*Input for this task:*
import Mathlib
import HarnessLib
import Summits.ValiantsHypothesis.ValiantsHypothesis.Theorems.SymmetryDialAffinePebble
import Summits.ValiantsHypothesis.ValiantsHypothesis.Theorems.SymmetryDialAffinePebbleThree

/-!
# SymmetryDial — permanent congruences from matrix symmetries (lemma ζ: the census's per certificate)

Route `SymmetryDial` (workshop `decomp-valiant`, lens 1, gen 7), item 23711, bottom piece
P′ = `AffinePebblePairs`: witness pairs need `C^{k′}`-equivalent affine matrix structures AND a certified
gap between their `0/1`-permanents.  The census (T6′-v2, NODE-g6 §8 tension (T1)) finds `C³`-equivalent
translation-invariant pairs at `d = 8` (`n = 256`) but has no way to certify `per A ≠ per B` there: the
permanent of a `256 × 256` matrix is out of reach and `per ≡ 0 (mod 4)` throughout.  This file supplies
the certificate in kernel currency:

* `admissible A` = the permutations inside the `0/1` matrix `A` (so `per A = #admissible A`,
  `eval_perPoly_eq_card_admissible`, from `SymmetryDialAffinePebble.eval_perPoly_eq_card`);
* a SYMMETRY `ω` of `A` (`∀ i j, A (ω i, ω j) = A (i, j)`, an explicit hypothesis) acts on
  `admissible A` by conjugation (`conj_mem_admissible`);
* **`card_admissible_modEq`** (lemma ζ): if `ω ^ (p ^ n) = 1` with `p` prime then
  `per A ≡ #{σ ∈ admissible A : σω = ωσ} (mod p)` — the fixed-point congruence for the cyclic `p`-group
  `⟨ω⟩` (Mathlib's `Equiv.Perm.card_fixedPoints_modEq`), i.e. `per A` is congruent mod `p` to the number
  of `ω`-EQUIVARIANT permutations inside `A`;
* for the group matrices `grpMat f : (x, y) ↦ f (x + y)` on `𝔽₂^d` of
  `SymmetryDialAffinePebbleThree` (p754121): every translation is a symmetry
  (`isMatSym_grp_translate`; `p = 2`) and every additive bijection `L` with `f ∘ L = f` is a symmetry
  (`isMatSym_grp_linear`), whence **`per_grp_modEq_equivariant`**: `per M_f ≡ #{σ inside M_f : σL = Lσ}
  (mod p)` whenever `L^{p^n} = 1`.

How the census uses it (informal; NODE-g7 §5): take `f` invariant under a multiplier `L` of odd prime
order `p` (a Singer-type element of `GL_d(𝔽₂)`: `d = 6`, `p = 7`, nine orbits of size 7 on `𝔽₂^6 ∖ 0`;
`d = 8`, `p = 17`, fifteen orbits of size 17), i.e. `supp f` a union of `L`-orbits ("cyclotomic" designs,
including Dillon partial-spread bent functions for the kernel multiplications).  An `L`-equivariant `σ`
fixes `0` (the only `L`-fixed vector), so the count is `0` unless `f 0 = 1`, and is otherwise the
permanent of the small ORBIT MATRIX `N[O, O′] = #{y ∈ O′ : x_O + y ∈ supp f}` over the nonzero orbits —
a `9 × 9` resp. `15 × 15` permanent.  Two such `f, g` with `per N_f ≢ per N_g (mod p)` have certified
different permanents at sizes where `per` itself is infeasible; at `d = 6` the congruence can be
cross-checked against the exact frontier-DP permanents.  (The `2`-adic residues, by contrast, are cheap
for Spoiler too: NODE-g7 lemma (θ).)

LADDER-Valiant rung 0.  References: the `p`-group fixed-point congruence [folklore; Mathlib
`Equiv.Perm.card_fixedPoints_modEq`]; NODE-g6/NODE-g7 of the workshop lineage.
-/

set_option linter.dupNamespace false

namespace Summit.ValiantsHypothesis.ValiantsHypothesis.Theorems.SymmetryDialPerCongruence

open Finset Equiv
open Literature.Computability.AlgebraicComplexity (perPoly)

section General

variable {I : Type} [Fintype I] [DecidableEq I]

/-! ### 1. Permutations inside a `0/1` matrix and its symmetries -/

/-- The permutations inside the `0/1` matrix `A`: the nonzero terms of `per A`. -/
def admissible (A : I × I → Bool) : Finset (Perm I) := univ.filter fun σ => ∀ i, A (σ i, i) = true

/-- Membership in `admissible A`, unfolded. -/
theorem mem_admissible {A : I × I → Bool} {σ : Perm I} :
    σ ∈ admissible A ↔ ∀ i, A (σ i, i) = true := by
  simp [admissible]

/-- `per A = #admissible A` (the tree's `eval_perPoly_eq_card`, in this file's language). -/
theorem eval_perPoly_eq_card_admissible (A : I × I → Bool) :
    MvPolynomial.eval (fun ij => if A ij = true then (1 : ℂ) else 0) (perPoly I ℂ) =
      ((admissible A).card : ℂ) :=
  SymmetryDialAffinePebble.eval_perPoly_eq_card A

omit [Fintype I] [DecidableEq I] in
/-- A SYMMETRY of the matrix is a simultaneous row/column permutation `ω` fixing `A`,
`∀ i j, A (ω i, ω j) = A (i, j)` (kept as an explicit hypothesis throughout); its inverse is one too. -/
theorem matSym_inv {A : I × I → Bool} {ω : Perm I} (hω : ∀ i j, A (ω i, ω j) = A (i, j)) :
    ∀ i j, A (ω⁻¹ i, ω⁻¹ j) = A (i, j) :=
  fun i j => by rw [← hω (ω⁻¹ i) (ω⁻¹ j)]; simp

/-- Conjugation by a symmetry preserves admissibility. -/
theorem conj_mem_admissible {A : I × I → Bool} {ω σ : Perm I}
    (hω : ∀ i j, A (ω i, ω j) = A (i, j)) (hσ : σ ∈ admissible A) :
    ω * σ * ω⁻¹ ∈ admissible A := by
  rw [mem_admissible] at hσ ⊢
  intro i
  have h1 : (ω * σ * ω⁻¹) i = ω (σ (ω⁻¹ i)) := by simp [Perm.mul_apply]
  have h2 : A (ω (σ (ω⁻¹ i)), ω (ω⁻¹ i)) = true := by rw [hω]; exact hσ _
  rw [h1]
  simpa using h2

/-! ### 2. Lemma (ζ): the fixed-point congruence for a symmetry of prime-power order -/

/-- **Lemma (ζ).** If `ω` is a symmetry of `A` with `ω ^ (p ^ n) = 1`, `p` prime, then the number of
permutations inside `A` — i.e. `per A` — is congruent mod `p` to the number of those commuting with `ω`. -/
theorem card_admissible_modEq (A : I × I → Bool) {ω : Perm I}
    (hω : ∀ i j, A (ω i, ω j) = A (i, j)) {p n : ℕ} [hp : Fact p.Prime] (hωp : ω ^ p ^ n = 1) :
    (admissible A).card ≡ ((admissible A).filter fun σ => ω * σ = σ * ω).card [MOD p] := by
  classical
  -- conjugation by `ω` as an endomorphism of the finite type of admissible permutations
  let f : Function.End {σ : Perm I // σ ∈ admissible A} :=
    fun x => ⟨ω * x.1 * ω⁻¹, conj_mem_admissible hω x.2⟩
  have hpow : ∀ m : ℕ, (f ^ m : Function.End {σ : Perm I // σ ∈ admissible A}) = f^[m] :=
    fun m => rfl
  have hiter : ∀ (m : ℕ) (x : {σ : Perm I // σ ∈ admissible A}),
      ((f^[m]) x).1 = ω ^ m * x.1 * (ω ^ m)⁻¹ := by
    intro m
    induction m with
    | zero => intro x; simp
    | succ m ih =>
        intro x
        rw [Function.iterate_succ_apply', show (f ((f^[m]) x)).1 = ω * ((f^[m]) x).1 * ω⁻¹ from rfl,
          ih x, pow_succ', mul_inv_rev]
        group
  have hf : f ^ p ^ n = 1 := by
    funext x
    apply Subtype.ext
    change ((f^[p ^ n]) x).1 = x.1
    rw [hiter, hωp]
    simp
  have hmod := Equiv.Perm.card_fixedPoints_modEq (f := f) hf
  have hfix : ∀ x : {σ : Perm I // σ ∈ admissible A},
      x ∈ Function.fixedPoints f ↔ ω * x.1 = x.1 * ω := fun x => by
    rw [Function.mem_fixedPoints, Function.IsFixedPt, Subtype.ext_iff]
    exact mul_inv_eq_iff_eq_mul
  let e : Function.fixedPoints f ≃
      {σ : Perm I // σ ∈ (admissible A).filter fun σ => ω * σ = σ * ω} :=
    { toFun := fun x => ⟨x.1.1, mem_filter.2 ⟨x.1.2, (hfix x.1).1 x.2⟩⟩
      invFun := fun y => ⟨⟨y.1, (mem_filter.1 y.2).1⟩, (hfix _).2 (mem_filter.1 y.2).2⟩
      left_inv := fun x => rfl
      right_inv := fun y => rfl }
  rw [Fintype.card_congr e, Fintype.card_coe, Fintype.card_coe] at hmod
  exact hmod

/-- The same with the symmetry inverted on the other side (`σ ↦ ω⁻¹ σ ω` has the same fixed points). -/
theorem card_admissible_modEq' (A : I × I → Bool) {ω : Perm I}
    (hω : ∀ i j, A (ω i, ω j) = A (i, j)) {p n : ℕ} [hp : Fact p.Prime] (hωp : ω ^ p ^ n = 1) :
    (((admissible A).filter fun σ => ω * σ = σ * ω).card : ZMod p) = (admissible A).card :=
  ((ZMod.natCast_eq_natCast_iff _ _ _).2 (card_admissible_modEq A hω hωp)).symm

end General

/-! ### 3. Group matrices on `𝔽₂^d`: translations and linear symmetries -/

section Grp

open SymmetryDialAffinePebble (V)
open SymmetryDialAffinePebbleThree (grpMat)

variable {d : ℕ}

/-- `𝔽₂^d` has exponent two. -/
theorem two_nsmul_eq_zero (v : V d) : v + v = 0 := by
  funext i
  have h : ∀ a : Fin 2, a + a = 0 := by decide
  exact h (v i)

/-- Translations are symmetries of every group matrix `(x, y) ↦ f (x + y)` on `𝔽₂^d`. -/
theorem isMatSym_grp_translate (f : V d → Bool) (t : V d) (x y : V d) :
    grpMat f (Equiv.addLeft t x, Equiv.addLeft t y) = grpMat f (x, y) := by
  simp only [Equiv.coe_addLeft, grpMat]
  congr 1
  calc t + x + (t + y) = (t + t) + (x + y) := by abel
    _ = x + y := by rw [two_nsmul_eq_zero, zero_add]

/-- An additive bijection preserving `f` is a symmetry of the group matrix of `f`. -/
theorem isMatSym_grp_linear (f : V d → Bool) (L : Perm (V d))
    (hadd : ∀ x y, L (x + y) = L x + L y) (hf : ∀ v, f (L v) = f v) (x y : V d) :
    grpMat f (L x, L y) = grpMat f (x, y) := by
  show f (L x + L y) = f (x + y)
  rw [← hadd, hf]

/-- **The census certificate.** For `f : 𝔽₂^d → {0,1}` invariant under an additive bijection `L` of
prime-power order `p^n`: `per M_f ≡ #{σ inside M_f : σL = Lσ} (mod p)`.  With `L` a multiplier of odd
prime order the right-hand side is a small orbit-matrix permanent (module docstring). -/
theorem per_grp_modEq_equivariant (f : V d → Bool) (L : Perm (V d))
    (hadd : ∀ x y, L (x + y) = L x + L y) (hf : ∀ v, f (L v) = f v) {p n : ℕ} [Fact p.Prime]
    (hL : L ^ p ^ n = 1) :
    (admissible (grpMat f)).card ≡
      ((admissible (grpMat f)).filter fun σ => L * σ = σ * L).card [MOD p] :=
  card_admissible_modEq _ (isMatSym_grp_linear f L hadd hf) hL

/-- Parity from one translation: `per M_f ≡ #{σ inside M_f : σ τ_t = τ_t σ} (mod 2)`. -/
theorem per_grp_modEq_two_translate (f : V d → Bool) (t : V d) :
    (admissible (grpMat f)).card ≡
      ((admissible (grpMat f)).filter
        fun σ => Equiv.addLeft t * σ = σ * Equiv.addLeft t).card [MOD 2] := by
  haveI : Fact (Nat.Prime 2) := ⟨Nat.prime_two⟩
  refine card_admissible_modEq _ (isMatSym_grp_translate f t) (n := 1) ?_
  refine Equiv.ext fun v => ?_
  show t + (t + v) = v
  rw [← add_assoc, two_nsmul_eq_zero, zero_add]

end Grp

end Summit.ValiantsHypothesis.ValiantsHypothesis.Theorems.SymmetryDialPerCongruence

---

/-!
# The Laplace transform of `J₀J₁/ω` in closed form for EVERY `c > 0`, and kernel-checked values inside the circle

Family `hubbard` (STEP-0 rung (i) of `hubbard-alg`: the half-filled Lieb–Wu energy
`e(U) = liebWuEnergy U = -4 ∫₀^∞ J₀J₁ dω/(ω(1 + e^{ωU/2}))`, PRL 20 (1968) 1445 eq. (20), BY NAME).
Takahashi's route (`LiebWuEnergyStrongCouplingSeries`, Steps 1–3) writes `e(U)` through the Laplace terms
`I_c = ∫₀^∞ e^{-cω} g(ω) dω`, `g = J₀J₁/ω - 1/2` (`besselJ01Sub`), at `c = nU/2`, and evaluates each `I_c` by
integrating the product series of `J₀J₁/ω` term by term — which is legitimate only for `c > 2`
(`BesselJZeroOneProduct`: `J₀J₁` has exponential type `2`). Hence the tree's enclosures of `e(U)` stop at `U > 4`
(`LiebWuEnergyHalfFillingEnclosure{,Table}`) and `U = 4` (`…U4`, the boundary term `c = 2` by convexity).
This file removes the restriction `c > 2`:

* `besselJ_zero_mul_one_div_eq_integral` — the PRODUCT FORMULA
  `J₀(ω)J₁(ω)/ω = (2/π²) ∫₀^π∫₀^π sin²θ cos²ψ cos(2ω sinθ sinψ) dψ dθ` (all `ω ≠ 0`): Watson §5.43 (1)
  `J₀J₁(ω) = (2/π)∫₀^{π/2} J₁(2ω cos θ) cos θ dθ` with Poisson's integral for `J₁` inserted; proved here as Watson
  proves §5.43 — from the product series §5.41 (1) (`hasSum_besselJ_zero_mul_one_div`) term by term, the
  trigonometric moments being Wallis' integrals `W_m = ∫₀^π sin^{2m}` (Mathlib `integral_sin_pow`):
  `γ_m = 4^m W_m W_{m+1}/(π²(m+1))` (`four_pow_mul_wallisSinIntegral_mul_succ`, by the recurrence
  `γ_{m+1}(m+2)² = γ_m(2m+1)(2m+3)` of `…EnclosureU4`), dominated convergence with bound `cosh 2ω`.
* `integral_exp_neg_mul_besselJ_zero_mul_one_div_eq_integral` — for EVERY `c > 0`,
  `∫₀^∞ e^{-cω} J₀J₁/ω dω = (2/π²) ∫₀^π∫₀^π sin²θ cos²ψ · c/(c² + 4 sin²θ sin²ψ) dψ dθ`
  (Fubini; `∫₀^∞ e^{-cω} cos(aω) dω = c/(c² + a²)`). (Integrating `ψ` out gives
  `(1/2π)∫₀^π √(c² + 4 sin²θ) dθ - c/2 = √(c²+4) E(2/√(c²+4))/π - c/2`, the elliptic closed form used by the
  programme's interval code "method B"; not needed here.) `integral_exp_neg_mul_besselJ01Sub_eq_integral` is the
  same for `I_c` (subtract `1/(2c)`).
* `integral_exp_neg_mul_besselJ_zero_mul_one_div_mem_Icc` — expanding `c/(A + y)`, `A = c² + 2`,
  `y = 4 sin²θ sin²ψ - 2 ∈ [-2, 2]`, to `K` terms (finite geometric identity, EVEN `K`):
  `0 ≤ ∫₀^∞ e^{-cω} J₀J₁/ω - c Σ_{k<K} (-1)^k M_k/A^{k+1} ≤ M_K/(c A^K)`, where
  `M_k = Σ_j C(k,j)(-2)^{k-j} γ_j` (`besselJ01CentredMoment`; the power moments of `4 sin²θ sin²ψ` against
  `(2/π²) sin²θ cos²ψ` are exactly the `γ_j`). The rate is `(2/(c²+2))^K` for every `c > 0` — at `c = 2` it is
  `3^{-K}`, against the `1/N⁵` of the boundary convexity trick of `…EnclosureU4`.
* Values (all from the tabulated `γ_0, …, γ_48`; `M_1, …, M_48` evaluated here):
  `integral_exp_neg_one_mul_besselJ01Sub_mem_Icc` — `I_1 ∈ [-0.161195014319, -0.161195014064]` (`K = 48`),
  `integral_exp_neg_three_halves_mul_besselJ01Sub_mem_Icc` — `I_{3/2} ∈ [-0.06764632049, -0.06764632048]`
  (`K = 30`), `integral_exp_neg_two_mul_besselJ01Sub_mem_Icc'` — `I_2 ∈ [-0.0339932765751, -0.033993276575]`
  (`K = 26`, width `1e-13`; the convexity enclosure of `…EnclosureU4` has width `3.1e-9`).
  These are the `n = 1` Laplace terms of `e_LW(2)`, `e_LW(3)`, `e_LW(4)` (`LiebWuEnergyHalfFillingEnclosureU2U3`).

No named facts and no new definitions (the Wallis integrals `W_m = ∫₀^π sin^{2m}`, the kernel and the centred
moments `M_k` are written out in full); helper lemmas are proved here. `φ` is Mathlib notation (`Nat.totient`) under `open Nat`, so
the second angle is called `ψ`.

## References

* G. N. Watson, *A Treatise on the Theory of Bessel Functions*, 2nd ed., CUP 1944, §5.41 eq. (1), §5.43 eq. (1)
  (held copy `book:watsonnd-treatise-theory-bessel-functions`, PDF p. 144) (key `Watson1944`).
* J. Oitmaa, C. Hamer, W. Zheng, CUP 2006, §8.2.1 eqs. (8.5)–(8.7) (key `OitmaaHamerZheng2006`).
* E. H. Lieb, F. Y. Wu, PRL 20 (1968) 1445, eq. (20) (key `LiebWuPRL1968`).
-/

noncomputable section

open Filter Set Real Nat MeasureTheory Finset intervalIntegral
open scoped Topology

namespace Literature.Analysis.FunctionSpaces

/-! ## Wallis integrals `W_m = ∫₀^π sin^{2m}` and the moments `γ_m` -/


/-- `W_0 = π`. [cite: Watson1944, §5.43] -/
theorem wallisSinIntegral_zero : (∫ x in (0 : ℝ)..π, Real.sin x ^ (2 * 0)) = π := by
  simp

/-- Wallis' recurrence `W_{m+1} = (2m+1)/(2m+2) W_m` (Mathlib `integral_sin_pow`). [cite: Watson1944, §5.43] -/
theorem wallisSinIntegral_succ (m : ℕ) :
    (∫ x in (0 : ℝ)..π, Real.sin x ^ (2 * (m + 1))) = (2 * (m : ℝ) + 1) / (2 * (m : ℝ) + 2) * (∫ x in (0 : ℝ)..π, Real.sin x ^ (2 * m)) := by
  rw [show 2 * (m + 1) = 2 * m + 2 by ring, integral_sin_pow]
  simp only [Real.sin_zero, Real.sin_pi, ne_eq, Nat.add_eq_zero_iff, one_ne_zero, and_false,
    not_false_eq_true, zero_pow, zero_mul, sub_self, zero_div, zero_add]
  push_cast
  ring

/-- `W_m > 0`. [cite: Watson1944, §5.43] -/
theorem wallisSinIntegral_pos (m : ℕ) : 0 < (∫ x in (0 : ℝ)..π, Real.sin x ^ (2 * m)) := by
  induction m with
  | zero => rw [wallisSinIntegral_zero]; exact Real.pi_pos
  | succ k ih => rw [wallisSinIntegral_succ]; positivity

*What is needed:* The answer is the lines above between the line holding "dω = (2/π²)" and the line holding "used by the", inclusive, each written out exactly, and no others.

*Expected output:*
  `∫₀^∞ e^{-cω} J₀J₁/ω dω = (2/π²) ∫₀^π∫₀^π sin²θ cos²ψ · c/(c² + 4 sin²θ sin²ψ) dψ dθ`
  (Fubini; `∫₀^∞ e^{-cω} cos(aω) dω = c/(c² + a²)`). (Integrating `ψ` out gives
  `(1/2π)∫₀^π √(c² + 4 sin²θ) dθ - c/2 = √(c²+4) E(2/√(c²+4))/π - c/2`, the elliptic closed form used by the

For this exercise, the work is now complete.